▸ Your task
Copy each line of the data beneath in which the word "Category" appears.

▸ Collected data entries

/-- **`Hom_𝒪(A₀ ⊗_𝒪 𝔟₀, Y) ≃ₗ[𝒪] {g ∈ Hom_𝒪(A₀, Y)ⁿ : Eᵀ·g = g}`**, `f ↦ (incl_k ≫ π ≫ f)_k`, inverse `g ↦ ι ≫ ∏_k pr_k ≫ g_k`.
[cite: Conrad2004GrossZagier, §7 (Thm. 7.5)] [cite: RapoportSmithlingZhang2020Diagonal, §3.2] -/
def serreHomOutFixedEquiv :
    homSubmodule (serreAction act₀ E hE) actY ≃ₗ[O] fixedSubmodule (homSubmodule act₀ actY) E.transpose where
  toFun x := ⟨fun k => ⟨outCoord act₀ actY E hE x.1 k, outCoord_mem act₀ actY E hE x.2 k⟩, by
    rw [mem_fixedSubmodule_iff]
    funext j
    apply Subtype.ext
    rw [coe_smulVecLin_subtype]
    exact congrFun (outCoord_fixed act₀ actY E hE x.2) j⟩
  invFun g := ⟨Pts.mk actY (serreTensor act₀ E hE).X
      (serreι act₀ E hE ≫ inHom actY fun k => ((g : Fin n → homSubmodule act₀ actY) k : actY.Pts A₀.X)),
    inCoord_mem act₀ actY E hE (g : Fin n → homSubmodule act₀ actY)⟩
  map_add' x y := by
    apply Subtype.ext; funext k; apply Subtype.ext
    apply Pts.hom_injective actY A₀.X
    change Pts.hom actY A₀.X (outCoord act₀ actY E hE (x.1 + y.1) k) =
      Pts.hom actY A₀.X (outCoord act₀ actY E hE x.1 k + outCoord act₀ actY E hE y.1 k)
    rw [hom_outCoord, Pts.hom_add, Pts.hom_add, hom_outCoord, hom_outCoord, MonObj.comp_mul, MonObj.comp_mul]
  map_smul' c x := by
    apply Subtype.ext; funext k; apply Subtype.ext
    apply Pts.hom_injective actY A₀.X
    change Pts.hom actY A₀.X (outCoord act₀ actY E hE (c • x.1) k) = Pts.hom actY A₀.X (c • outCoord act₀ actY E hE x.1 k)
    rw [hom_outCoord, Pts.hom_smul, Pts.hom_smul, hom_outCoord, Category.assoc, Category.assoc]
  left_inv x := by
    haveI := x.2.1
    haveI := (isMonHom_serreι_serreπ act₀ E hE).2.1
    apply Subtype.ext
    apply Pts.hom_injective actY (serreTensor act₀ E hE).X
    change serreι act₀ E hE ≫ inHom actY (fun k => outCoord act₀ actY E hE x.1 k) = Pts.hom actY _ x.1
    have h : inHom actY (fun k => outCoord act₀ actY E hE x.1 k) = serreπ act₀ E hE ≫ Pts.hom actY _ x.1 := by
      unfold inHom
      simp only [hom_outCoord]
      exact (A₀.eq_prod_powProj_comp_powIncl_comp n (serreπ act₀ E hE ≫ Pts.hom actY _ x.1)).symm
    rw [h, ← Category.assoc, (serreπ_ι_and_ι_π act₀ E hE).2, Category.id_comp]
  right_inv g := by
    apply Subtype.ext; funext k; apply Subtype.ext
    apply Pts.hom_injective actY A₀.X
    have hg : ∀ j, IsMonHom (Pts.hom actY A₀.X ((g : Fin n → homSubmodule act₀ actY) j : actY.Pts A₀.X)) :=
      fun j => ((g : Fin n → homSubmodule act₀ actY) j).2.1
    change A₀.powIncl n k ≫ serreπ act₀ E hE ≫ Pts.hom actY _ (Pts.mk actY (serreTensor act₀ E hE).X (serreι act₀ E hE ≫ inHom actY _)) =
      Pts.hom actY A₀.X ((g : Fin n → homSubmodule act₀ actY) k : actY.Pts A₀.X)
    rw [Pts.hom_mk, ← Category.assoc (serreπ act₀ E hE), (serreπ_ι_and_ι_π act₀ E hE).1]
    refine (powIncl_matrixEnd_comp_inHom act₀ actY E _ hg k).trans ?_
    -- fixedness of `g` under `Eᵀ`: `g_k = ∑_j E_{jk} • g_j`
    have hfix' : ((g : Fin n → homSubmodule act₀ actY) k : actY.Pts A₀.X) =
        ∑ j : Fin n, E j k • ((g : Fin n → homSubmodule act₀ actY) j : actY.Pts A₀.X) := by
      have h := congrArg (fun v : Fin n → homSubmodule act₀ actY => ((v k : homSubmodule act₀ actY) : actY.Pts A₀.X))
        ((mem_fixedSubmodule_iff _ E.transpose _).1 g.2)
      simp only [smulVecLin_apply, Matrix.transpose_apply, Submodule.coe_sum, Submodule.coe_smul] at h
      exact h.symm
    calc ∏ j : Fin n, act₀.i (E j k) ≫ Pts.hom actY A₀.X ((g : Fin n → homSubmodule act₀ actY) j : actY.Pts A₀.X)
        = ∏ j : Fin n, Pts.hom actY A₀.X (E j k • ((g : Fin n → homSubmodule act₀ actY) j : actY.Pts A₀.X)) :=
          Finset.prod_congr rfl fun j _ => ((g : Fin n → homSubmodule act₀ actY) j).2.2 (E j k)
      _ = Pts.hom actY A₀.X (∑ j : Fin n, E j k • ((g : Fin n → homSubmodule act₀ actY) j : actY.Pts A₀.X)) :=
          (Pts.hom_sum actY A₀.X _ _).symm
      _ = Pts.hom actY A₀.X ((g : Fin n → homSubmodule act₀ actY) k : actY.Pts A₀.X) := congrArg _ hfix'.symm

▸ Solution
    rw [hom_outCoord, Pts.hom_smul, Pts.hom_smul, hom_outCoord, Category.assoc, Category.assoc]
    rw [h, ← Category.assoc, (serreπ_ι_and_ι_π act₀ E hE).2, Category.id_comp]
    rw [Pts.hom_mk, ← Category.assoc (serreπ act₀ E hE), (serreπ_ι_and_ι_π act₀ E hE).1]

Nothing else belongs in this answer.